— Вас, — говорила я тетушке, — люблю до неба, — и протягивала ручонки к небу, — маму — до церкви, Сашу — до пола.
Мало-помалу я стала привыкать к Саше и даже любить его, видя, как он радовался, когда я подбегала к нему, и обнимал меня своими худенькими ручонками, когда я играла с ним. Как только он стал переступать, я держала его за ручку вместе с Верой Артамоновной, учила говорить, бежала подле его повозочки, когда его катали по новосельскому парку. Гуляя целые дни в обширном парке, мы всегда останавливались отдыхать в английском домике и располагались на широких диванах в зеленой комнате. Забавляя Сашу, а больше себя, я прыгала, каталась по диванам и часто, разыгравшись, поднимала такой шум, что выводила всех из терпения; чтобы унять меня, нянька Алеши прибегала к раз удавшемуся ей средству.
— Вот постойте, — говорила она, — ужо баба-яга сойдет со стены и съест вас, за то что не слушаетесь. — С этими словами она отдергивала зеленый флер, которым задернута была Венера.

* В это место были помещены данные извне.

import Mathlib.CategoryTheory.Limits.Preserves.Shapes.BinaryProducts
import Mathlib.CategoryTheory.Limits.Preserves.Shapes.Terminal
import Mathlib.CategoryTheory.Limits.Preserves.Finite
import Literature.AnabelianGeometry.SemiGraphs.QuasiTemperoidsPropA2vPsi
import Literature.AnabelianGeometry.SemiGraphs.QuasiTemperoidsPropA2Proofs

/-!
# Semi-graphs of anabelioids, Appendix: Proposition A.2 (v), second half — the quasi-morphisms `φ_e = κ[ψ(e), e]` and the product decomposition of `φ`

Mochizuki, *Semi-graphs of anabelioids*, Publ. RIMS **42** (2006), Appendix, Proposition A.2 (v)
pp. 80–81: "`φ` induces a map `ψ : E → E′`, and, for each `e ∈ E`, a morphism of quasi-temperoids
`φ_e : Q_e → Q′_{ψ(e)}` such that `φ` coincides with the morphism of quasi-temperoids formed by 'taking the
product' [in the evident sense] of the `φ_e`." PROOF-ONLY file (theorems, no definitions) by
abc-iut-w4-d076 over abc-iut-L3-t2's `QuasiTemperoids.lean`; continues `QuasiTemperoidsPropA2vPsi.lean`.

* inclusion functors `ι_{e′}` preserve all colimits and all limits of nonempty shape
  (`preservesColimitsOfShape_inclusion`, `preservesLimitsOfShape_inclusion`);
* in a connected quasi-temperoid a nonempty subterminal object is terminal
  (`IsConnectedQuasiTemperoid.nonempty_isTerminal_of_subterminal` — in the chart `T[A] ⊆ B^temp(Π)` two
  points of a subterminal object are separated by the orbit `Π/(Stab ∩ Stab)`);
* hence `κ[e′, e] := π_e ∘ φ^* ∘ ι_{e′}` is a quasi-morphism (finite limits: nonempty shapes factorwise,
  the EMPTY shape because a binary-product-preserving functor makes the image of a terminal object
  subterminal, and it is nonempty; countable colimits) preserving nondegenerate objects whenever it
  carries nonempty objects to nonempty objects (`preservesFiniteLimits_kappa`,
  `preservesColimitsOfShape_kappa`, `preservesNondegenerate_kappa`);
* **`PropA2v_holds`**: with `ψ` of `exists_psi` and `φ_e := κ[ψ(e), e]`, the natural isomorphism
  `φ^* ≅ (A′ ↦ (φ_e^* A′_{ψ(e)})_e)` is, coordinatewise, the `ψ(e)`-th leg of the image of the coproduct
  decomposition `A′ ≅ ∐_{e′} ι_{e′} A′_{e′}` — an isomorphism because the other legs issue from initial
  objects.

[cite: MochizukiSemiAnbd2006, Prop A.2(v) pp.80-81]; typed ≠ endorsed.
-/

open CategoryTheory CategoryTheory.Limits

namespace Literature.AnabelianGeometry.SemiGraphs

open Literature.AlgebraicGeometry.Frobenioids (IsConnectedObj IsNonemptyObj)
open Literature.AlgebraicGeometry.Frobenioids.QuasiTemperoid (IsConnectedQuasiTemperoid)

universe w w' v₁ v₂ u u₁ u₂

/-! ### Inclusion functors preserve colimits, and limits of nonempty shape -/

section Inclusion

variable {E' : Type} {Q' : E' → Type u₂} [∀ e', Category.{v₂} (Q' e')]

/-- An inclusion functor `ι_{e′} : Q′_{e′} ⥤ ∏ Q′` (factors connected quasi-temperoids) preserves colimits
of every shape: at the coordinate `e′` it is the identity up to isomorphism, at the other coordinates
every object involved is initial. [cite: MochizukiSemiAnbd2006, Prop A.2(v) pp.80-81] -/
theorem preservesColimitsOfShape_inclusion (e' : E') (ι : Q' e' ⥤ ∀ f, Q' f)
    (hι : IsInclusionFunctor Q' e' ι) (J : Type w) [Category.{w'} J] :
    PreservesColimitsOfShape J ι := by
  refine ⟨fun {D} => ⟨fun {c} hc => Pi.nonempty_isColimit_of_eval _ fun f => ?_⟩⟩
  by_cases hf : f = e'
  · subst hf
    have h1 : IsColimit ((𝟭 (Q' f)).mapCocone c) :=
      IsColimit.ofIsoColimit hc (Cocone.ext (Iso.refl _) fun j => Category.comp_id _)
    exact ⟨IsColimit.mapCoconeEquiv hι.self.some.symm h1⟩
  · exact nonempty_isColimit_of_isInitial _ (fun j => hι.other f hf _) (hι.other f hf _)

/-- An inclusion functor `ι_{e′} : Q′_{e′} ⥤ ∏ Q′` (factors connected quasi-temperoids) preserves limits
of every NONEMPTY shape (at the other coordinates: cones over diagrams of initial objects, and initial
objects of a connected quasi-temperoid are strict). [cite: MochizukiSemiAnbd2006, Prop A.2(v) pp.80-81] -/
theorem preservesLimitsOfShape_inclusion (hQ' : ∀ f, IsConnectedQuasiTemperoid.{v₂, u₂, u} (Q' f))
    (e' : E') (ι : Q' e' ⥤ ∀ f, Q' f) (hι : IsInclusionFunctor Q' e' ι)
    (J : Type w) [Category.{w'} J] (j₀ : J) : PreservesLimitsOfShape J ι := by
  refine ⟨fun {D} => ⟨fun {c} hc => Pi.nonempty_isLimit_of_eval _ fun f => ?_⟩⟩
  by_cases hf : f = e'
  · subst hf
    have h1 : IsLimit ((𝟭 (Q' f)).mapCone c) :=
      IsLimit.ofIsoLimit hc (Cone.ext (Iso.refl _) fun j => (Category.id_comp _).symm)
    exact ⟨IsLimit.mapConeEquiv hι.self.some.symm h1⟩
  · exact nonempty_isLimit_of_isInitial _ j₀
      (fun k hB => (hQ' f).nonempty_isInitial_of_hom hB.some k) fun j => hι.other f hf _

end Inclusion

/-! ### Nonempty subterminal objects of a connected quasi-temperoid are terminal -/

section Subterminal

variable {G : Type u} [Group G] [TopologicalSpace G] [IsTopologicalGroup G]

/-- In `T[A] ⊆ B^temp(Π)` (`Π` tempered): an object `K` with a point, into which any two parallel arrows
agree, has exactly one point — two points `k₁, k₂` are the images of the base point under the two arrows
`Π/(Stab k₁ ∩ Stab k₂) → K` — and is therefore terminal (the constant maps).
[cite: MochizukiSemiAnbd2006, Prop A.2(v) pp.80-81] -/
theorem overPrime_nonempty_isTerminal_of_subterminal (hG : IsTempered G) {A : BTemp G} {K : Over' A}
    (hK : IsNonemptyObj K) (hsub : ∀ {Z : Over' A} (f g : Z ⟶ K), f = g) :
    Nonempty (IsTerminal K) := by
  obtain ⟨k₀⟩ := overPrime_nonempty_of_isNonemptyObj hK
  letI : MulAction G K.obj.obj.V := Action.instMulAction K.obj.obj
  obtain ⟨pK⟩ := K.property
  -- one point
  have hpt : ∀ k₁ k₂ : K.obj.obj.V, k₁ = k₂ := by
    intro k₁ k₂
    let H : Subgroup G := MulAction.stabilizer G k₁ ⊓ MulAction.stabilizer G k₂
    have hH : IsOpen (H : Set G) := (K.obj.property.2 k₁).inter (K.obj.property.2 k₂)
    obtain ⟨c₁, hc₁⟩ := GaloisObjects.exists_hom_quotientObj hG H hH (X := K.obj) k₁
      (fun k hk => MulAction.mem_stabilizer_iff.mp (Subgroup.mem_inf.mp hk).1)
    obtain ⟨c₂, hc₂⟩ := GaloisObjects.exists_hom_quotientObj hG H hH (X := K.obj) k₂
      (fun k hk => MulAction.mem_stabilizer_iff.mp (Subgroup.mem_inf.mp hk).2)
    let C : Over' A := ⟨BTemp.quotientObj G hG H hH, ⟨c₁ ≫ pK⟩⟩
    have h := hsub (ObjectProperty.homMk c₁ : C ⟶ K) (ObjectProperty.homMk c₂)
    have h' := congrArg (fun φ : C ⟶ K => (φ.hom.hom.hom ((1 : G) : G ⧸ H) : K.obj.obj.V)) h
    simp only at h'
    rw [← hc₁, ← hc₂]
    exact h'
  -- the constant maps
  refine ⟨IsTerminal.ofUniqueHom (fun Z => ObjectProperty.homMk (ObjectProperty.homMk
    { hom := TypeCat.ofHom fun _ : Z.obj.obj.V => k₀
      comm := fun _ => by
        apply ConcreteCategory.hom_ext
        intro _
        exact hpt _ _ })) fun Z m => ?_⟩
  apply ObjectProperty.hom_ext
  apply ObjectProperty.hom_ext
  apply Action.hom_ext
  apply ConcreteCategory.hom_ext
  intro _
  exact hpt _ _

variable {Q : Type u₁} [Category.{v₁} Q]

omit [IsTopologicalGroup G] in
/-- **In a connected quasi-temperoid a nonempty subterminal object is terminal** (transport of
`overPrime_nonempty_isTerminal_of_subterminal` along a chart `Q ≌ T[A]`).
[cite: MochizukiSemiAnbd2006, Prop A.2(v) pp.80-81] -/
theorem _root_.Literature.AlgebraicGeometry.Frobenioids.QuasiTemperoid.IsConnectedQuasiTemperoid.nonempty_isTerminal_of_subterminal
    (hQ : IsConnectedQuasiTemperoid.{v₁, u₁, u} Q) {K : Q} (hK : IsNonemptyObj K)
    (hsub : ∀ {Z : Q} (f g : Z ⟶ K), f = g) : Nonempty (IsTerminal K) := by
  obtain ⟨ch⟩ := isConnectedQuasiTemperoid_iff_nonempty_chart.mp hQ
  let e := ch.equiv
  have hsub' : ∀ {Z' : Over' ch.A} (f g : Z' ⟶ e.functor.obj K), f = g := by
    intro Z' f g
    have h := hsub (e.inverse.map f ≫ e.unitInv.app K) (e.inverse.map g ≫ e.unitInv.app K)
    exact e.inverse.map_injective ((cancel_mono (e.unitInv.app K)).mp h)
  obtain ⟨hT'⟩ := overPrime_nonempty_isTerminal_of_subterminal ch.isTempered
    (TemperoidTransport.isNonemptyObj_functor_obj e hK) hsub'
  exact ⟨hT'.isTerminalOfObj e.functor K⟩

end Subterminal

/-! ### The quasi-morphisms `κ[e′, e] = π_e ∘ φ^* ∘ ι_{e′}` -/

section Kappa

variable {E : Type} {Q : E → Type u₁} [∀ e, Category.{v₁} (Q e)]
variable {E' : Type} {Q' : E' → Type u₂} [∀ e', Category.{v₂} (Q' e')]

/-- `κ[e′, e] := π_e ∘ φ^* ∘ ι_{e′}` preserves colimits of every shape that `φ^*` preserves
(`ι_{e′}` and `π_e` preserve all colimits). [cite: MochizukiSemiAnbd2006, Prop A.2(v) pp.80-81] -/
theorem preservesColimitsOfShape_kappa (e' : E') (ι : Q' e' ⥤ ∀ f, Q' f)
    (hι : IsInclusionFunctor Q' e' ι) (F : (∀ f, Q' f) ⥤ ∀ e, Q e) (e : E)
    (J : Type w) [Category.{w'} J] [PreservesColimitsOfShape J F] :
    PreservesColimitsOfShape J (ι ⋙ F ⋙ Pi.eval Q e) := by
  haveI := preservesColimitsOfShape_inclusion e' ι hι J
  haveI : PreservesColimitsOfShape J (Pi.eval Q e) := TemperoidProduct.preservesColimitsOfShape_eval e
  infer_instance

/-- **`κ[e′, e]` preserves finite limits** whenever it carries nonempty objects to nonempty objects:
nonempty finite shapes factorwise (`ι_{e′}`, `φ^*`, `π_e`); the EMPTY shape — a terminal object `T` of
`Q′_{e′}` — because `κ` preserves binary products, so `κ T ⟵𝟙 κ T ⟶𝟙 κ T` is a product and `κ T` is
subterminal, and `κ T` is nonempty, hence terminal in the connected quasi-temperoid `Q_e`.
[cite: MochizukiSemiAnbd2006, Prop A.2(v) pp.80-81] -/
theorem preservesFiniteLimits_kappa (hQ : ∀ e, IsConnectedQuasiTemperoid.{v₁, u₁, u} (Q e))
    (hQ' : ∀ f, IsConnectedQuasiTemperoid.{v₂, u₂, u} (Q' f)) (e' : E') (ι : Q' e' ⥤ ∀ f, Q' f)
    (hι : IsInclusionFunctor Q' e' ι) (F : (∀ f, Q' f) ⥤ ∀ e, Q e) [PreservesFiniteLimits F] (e : E)
    (hb : ∀ N : Q' e', IsNonemptyObj N → IsNonemptyObj ((F.obj (ι.obj N)) e)) :
    PreservesFiniteLimits (ι ⋙ F ⋙ Pi.eval Q e) := by
  refine ⟨fun J _ _ => ?_⟩
  haveI : PreservesLimitsOfShape J (Pi.eval Q e) := TemperoidProduct.preservesLimitsOfShape_eval e
  by_cases hJ : Nonempty J
  · obtain ⟨j₀⟩ := hJ
    haveI := preservesLimitsOfShape_inclusion hQ' e' ι hι J j₀
    infer_instance
  · rw [not_nonempty_iff] at hJ
    refine ⟨fun {D} => ⟨fun {c} hc => ?_⟩⟩
    obtain ⟨hT⟩ := nonempty_isTerminal_of_isLimit_of_isEmpty hc
    -- `κ T` is subterminal: `κ` preserves the product `T ⟵𝟙 T ⟶𝟙 T`
    haveI := preservesLimitsOfShape_inclusion hQ' e' ι hι (Discrete WalkingPair) ⟨WalkingPair.left⟩
    haveI : PreservesLimitsOfShape (Discrete WalkingPair) (Pi.eval Q e) :=
      TemperoidProduct.preservesLimitsOfShape_eval e
    have h2 : IsLimit (BinaryFan.mk ((ι ⋙ F ⋙ Pi.eval Q e).map (𝟙 c.pt))
        ((ι ⋙ F ⋙ Pi.eval Q e).map (𝟙 c.pt))) :=
      mapIsLimitOfPreservesOfIsLimit (ι ⋙ F ⋙ Pi.eval Q e) _ _
        (nonempty_isLimit_binaryFan_id_of_isTerminal hT).some
    rw [CategoryTheory.Functor.map_id] at h2
    have hsub : ∀ {Z : Q e} (f g : Z ⟶ (ι ⋙ F ⋙ Pi.eval Q e).obj c.pt), f = g :=
      fun f g => eq_of_isLimit_binaryFan_id h2 f g
    -- `κ T` is nonempty: `T` is (it receives an arrow from a connected object)
    have hne : IsNonemptyObj c.pt := by
      obtain ⟨N, hN, -⟩ := (hQ' e').exists_isConnectedObj_isNondegenerateObj
      exact (hQ' e').isNonemptyObj_of_hom (hT.from N) hN.1
    exact nonempty_isLimit_of_isEmpty_of_isTerminal _
      ((hQ e).nonempty_isTerminal_of_subterminal (hb _ hne) hsub)

/-- `κ[e′, e]` preserves nondegenerate objects whenever it carries nonempty objects to nonempty objects
(nondegenerate = nonempty in a connected quasi-temperoid). [cite: MochizukiSemiAnbd2006, Prop A.2(v) pp.80-81] -/
theorem isNondegenerateObj_kappa (hQ : ∀ e, IsConnectedQuasiTemperoid.{v₁, u₁, u} (Q e))
    (hQ' : ∀ f, IsConnectedQuasiTemperoid.{v₂, u₂, u} (Q' f)) (e' : E') (ι : Q' e' ⥤ ∀ f, Q' f)
    (F : (∀ f, Q' f) ⥤ ∀ e, Q e) (e : E)
    (hb : ∀ N : Q' e', IsNonemptyObj N → IsNonemptyObj ((F.obj (ι.obj N)) e))
    (N : Q' e') (hN : IsNondegenerateObj N) : IsNondegenerateObj ((ι ⋙ F ⋙ Pi.eval Q e).obj N) :=
  fun _ hB => (hQ e).exists_isConnectedObj_hom_hom hB.1
    (hb N ((hQ' e').isNonemptyObj_of_isNondegenerateObj hN))

end Kappa

/-! ### Proposition A.2 (v) -/

section Assembly

/-- **Proposition A.2 (v), DISCHARGED** (SemiAnbd Appendix pp. 80–81; PRIMS p. 310): "If `φ` is a
morphism of quasi-temperoids, then `φ` induces a map `ψ : E → E′`, and, for each `e ∈ E`, a morphism of
quasi-temperoids `φ_e : Q_e → Q′_{ψ(e)}` such that `φ` coincides with the morphism of quasi-temperoids
formed by 'taking the product' [in the evident sense] of the `φ_e`." With inclusion functors `ι_{e′}`
(Prop. A.2 (ii), `PropA2ii_holds`), `ψ` is the map of `exists_psi` and `φ_e^* := κ[ψ(e), e] =
π_e ∘ φ^* ∘ ι_{ψ(e)}` (a morphism of quasi-temperoids by `preservesFiniteLimits_kappa`,
`preservesColimitsOfShape_kappa`, `isNondegenerateObj_kappa`); the isomorphism
`φ^* ≅ (A′ ↦ (φ_e^* A′_{ψ(e)})_e)` is, at the coordinate `e`, the `ψ(e)`-th leg of the image under
`π_e ∘ φ^*` of the coproduct decomposition `A′ ≅ ∐_{e′} ι_{e′} A′_{e′}` (`exists_cofan_decomposition`) — an
isomorphism since the other legs issue from initial objects (`isIso_inj_of_isColimit_cofan`).
[cite: MochizukiSemiAnbd2006, Prop A.2(v) pp.80-81] -/
theorem PropA2v_holds : PropA2v.{v₁, v₂, u, u₁, u₂} := by
  intro E _ Q _ E' _ Q' _ hQ hQ' φ hφ
  classical
  -- inclusion functors (Prop. A.2 (ii))
  have hι₀ : ∀ e', ∃ ι : Q' e' ⥤ ∀ f, Q' f, IsInclusionFunctor Q' e' ι := (PropA2ii_holds Q' hQ').1
  choose ι hι using hι₀
  obtain ⟨ψ, hψ⟩ := exists_psi hQ hQ' ι hι φ hφ
  obtain ⟨j, -, hjnat, hjcol⟩ := exists_cofan_decomposition ι hι
  let F := φ.pullback
  haveI := φ.preservesFiniteLimits
  haveI : PreservesColimitsOfShape (Discrete E') F := φ.preservesCountableColimits (Discrete E')
  haveI : ∀ e, PreservesColimitsOfShape (Discrete E') (Pi.eval Q e) :=
    fun e => TemperoidProduct.preservesColimitsOfShape_eval e
  -- the quasi-morphisms `φ_e := κ[ψ e, e]`
  let φe : ∀ e, TemperoidHom (Q e) (Q' (ψ e)) := fun e =>
    { pullback := ι (ψ e) ⋙ F ⋙ Pi.eval Q e
      preservesFiniteLimits :=
        preservesFiniteLimits_kappa hQ hQ' (ψ e) (ι (ψ e)) (hι (ψ e)) F e (hψ e).2
      preservesCountableColimits := fun J _ _ => by
        haveI : PreservesColimitsOfShape J F := φ.preservesCountableColimits J
        exact preservesColimitsOfShape_kappa (ψ e) (ι (ψ e)) (hι (ψ e)) F e J }
  refine ⟨ψ, φe, fun e N hN => isNondegenerateObj_kappa hQ hQ' (ψ e) (ι (ψ e)) F e (hψ e).2 N hN,
    ⟨?_⟩⟩
  -- the natural isomorphism: coordinatewise, the `ψ e`-th leg of the image of the decomposition cofan
  have hdec : ∀ (A' : ∀ f, Q' f) (e : E),
      IsColimit (Cofan.mk ((F.obj A') e) fun e' => (F.map (j A' e')) e) := fun A' e =>
    isColimitCofanMkObjOfIsColimit (Pi.eval Q e) _ _
      (isColimitCofanMkObjOfIsColimit F _ _ (hjcol A').some)
  have hleg : ∀ (A' : ∀ f, Q' f) (e : E), IsIso ((F.map (j A' (ψ e))) e) := fun A' e =>
    isIso_inj_of_isColimit_cofan (hdec A' e) (ψ e) fun e' he' =>
      TemperoidProduct.nonempty_isInitial_of_not_isNonemptyObj ((hψ e).1 e' he' (A' e'))
  refine (NatIso.ofComponents
    (fun A' => Pi.isoMk fun e => @asIso _ _ _ _ ((F.map (j A' (ψ e))) e) (hleg A' e)) ?_).symm
  intro A' B' g
  funext e
  have h := congrArg (fun k => (F.map k) e) (hjnat A' B' g (ψ e))
  simp only [Functor.map_comp] at h
  exact h

end Assembly

end Literature.AnabelianGeometry.SemiGraphs
/-!
# The fixed field and the norm of the local quadratic extension `E_w ∕ F_v` at a non-split place, in `galAdicCompletionMap` currency
# (Cassels–Fröhlich Ch. VII (Tate) §1.1; Neukirch ANT II (9.6); for CM fields `L ∕ L⁺`)

Topic `NumberTheory/LocalFields`; namespace `Literature.NumberTheory.LocalFields`.  THEOREMS ONLY (no definition, no instance, no notation, no named
fact, no `sorry`).  Cell `pub/hodgecm-mathlib` (D-0151), crux H413 = `stmt-HodgeConjecture-24833`, line LH4 (dyadic∕wild pay-down road), plumbing brick (J2) of the
(b1) «NORM INDEX TWO» census (`F0/P3c/LH5/LH5-p02/g3/NORM-INDEX-TWO-CENSUS.md`): the «un-typed transport `Fix(σ_w) = algebraMap(L⁺_v)`» that the σ_w-currency
files (`LocalFields/QuadraticNormIndexFiniteCM`, `Rogawski1990/UnipotentOrbitalIntegralLevelPiecesRamifiedCM`, …) kept re-deriving.
HONEST LABEL: HC_CM is proved only modulo the 7 printed citations (2 remaining: hLiu418 24832, h413 24833) until rung 0 closes; this file is unconditional
algebra of completions, count-neutral.

SETTING.  `E ∕ F` a finite Galois extension of number fields (`F E : Type`, as in the ★ semi-local files), `v` a finite place of `F`,
`w : SemiLocal.Place F E v` a place of `E` above `v` (the subtype `{w // w.under (𝓞 F) = v}` — the SAME subtype as `UnitaryGroup.PlacesOver E v`; a holder of
`w : UnitaryGroup.PlacesOver L v` passes `⟨w.1, w.2⟩`), `F_v = v.adicCompletion F`, `E_w = (w : HeightOneSpectrum (𝓞 E)).adicCompletion E` with the ★ algebra structure
`SemiLocal.algebraPlace w` (`algebraMap F_v E_w = adicCompletionOfLiesOver F E v w`, ★ `SemiLocal.algebraMap_place_eq`).  For `g ∈ Gal(E∕F)` with `g • w = w` the
continuous extension `g_w = galAdicCompletionMap g _ : E_w →+* E_w` is an `F_v`-algebra automorphism (★ `SemiLocal.decompAlgEquiv`, definitionally `galAdicCompletionMap`,
★ `decompAlgEquiv_apply`), and `Stab(w) ≃* Gal(E_w∕F_v)` (★ `SemiLocal.decompMulEquiv`), `E_w∕F_v` Galois (★ `SemiLocal.isGalois_place`).

* §1 (any finite Galois `E∕F`): `galAdicCompletionMap_algebraMap_place` (`g_w` fixes `F_v`), `valued_algebraMap_place` (`|ι y|_w = |y|_v ^ e(w|v)`),
  **`mem_range_algebraMap_place_iff_forall`** — `x ∈ F_v ↔ g_w x = x` for every `g ∈ Gal(E∕F)` fixing `w` (Galois correspondence for `E_w∕F_v` read through `decompMulEquiv`).
* §2 (`#Gal(E∕F) = 2`, `c ≠ 1`, `c • w = w` — a NON-SPLIT place of a quadratic extension; unramified, tame or wild alike): private `eq_one_or_eq_of_card_eq_two` (the group is `{1, c}`),
  `stabilizer_place_eq_top_of_card_eq_two`, `finrank_place_eq_two`, **`mem_range_algebraMap_place_iff_of_card_eq_two`** — `x ∈ F_v ↔ c_w x = x`,
  `exists_algebraMap_place_eq_of_card_eq_two` (the `∃`-form), **`algebraMap_norm_place_eq_mul_of_card_eq_two`** — `N_{E_w∕F_v}(x) = x · c_w x` (read in `E_w`),
  `mul_galAdicCompletionMap_mem_range_algebraMap` (`x · c_w x ∈ F_v`).
* §3 (CM fields: `L` with `[IsCMField L]`, `L⁺ = maximalRealSubfield L`, `c = NumberField.IsCMField.complexConj L`, `w : SemiLocal.Place L⁺ L v` with `complexConj L • w = w`):
  private `IsCMField.natCard_algEquiv_eq_two` (`#Gal(L∕L⁺) = 2`, Mathlib), **`IsCMField.mem_range_algebraMap_place_iff`**, `IsCMField.exists_algebraMap_place_eq`, **`IsCMField.algebraMap_norm_place_eq_mul`**,
  `IsCMField.mul_galAdicCompletionMap_mem_range_algebraMap` — the consumers' spelling `galAdicCompletionMap (IsCMField.complexConj L) hw`.
USAGE from `UnitaryGroup.PlacesOver` currency: `UnitaryGroup.PlacesOver L v` (an `abbrev`) and `SemiLocal.Place L⁺ L v` (a `def`) are the same subtype `{w // w.under (𝓞 L⁺) = v}`;
a holder of `w : UnitaryGroup.PlacesOver L v`, `hw : complexConj L • w.1 = w.1`, `x : w.1.adicCompletion L` passes `w` ITSELF for the `(w : SemiLocal.Place L⁺ L v)` argument
(definitional unfolding; do not rebuild `⟨w.1, w.2⟩`, whose inferred type is the bare subtype and misses the ★ place-algebra instance), e.g.
`IsCMField.exists_algebraMap_place_eq L w hw hx : ∃ y, algebraMap (v.adicCompletion L⁺) ((SemiLocal.Place.val w).adicCompletion L) y = x` — tested in the
report-first byte-set's scratch twin (`example` over the bare subtype, GREEN).

## References
* J. W. S. Cassels, A. Fröhlich (eds.), *Algebraic Number Theory* (1967), Ch. VII (J. Tate) §1.1 («`σ_w` is a `K_v`-isomorphism», «`G_w` is the Galois group of `L_w∕K_v`»).
  [CasselsFrohlichANT1967]
* J. Neukirch, *Algebraic Number Theory*, Grundlehren 322 (1999), Ch. II (9.6) (`G_w ≅ G(L_w|K_v)`), Ch. II (8.2)–(8.5). [NeukirchANT1999]

## Tree search
`lean search 'mem_range_algebraMap_place|algebraMap_norm_place|galAdicCompletionMap_algebraMap_place'`: no prior declaration.  Inputs: ★ `SemiLocal.decompAlgEquiv(_apply)`,
`SemiLocal.decompMulEquiv(_apply)`, `SemiLocal.decompHom_injective`, `SemiLocal.isGalois_place`, `SemiLocal.natCard_algEquiv_place`, `SemiLocal.finiteDimensional_place`,
`SemiLocal.Place.coe_smul`, `galAdicCompletionMap_adicCompletionOfLiesOver`, `galAdicCompletionMap_one`, `valued_adicCompletionOfLiesOver`; Mathlib
`IsGalois.mem_range_algebraMap_iff_fixed`, `Algebra.norm_eq_prod_automorphisms`, `Nat.card_eq_two_iff'`, `IsGalois.card_aut_eq_finrank`, `IsQuadraticExtension.finrank_eq_two`,
`NumberField.IsCMField.complexConj_ne_one`.
-/

namespace Literature.NumberTheory.LocalFields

Зная из сказок, что такое баба-яга, я, в испуге, спрыгивала с дивана и инстинктивно ретировалась к окну, чтобы в случае беды из окна выпрыгнуть в рощу и убраться подобру-поздорову; но так как предмет, нас пугающий, в то же время и притягивает, то, ретируясь к окну, я не спускала глаз с Венеры, засматриваясь на ее красоту, забывала страх и потихоньку начинала подходить к ней, а вскоре и совсем перестала ее бояться,
Одно из любимых мест моих в новосельском парке, как в ребячестве, так и по возрасте, была широкая канава, отделявшая парк от леса. Канава эта всегда была полна воды и осыпана такими великолепными незабудками, что когда Сашу везли около этой канавы, то даже и он тянулся к ярко голубевшим крупным цветам. Я бежала нарвать их ему, но, иногда наклонившись к ним, вдруг отдергивала руку — мне казалось, незабудки смотрят на меня своим лазоревым взором и говорят: «Не рви нас, мы живем», — до того они были свежи и полны жизни.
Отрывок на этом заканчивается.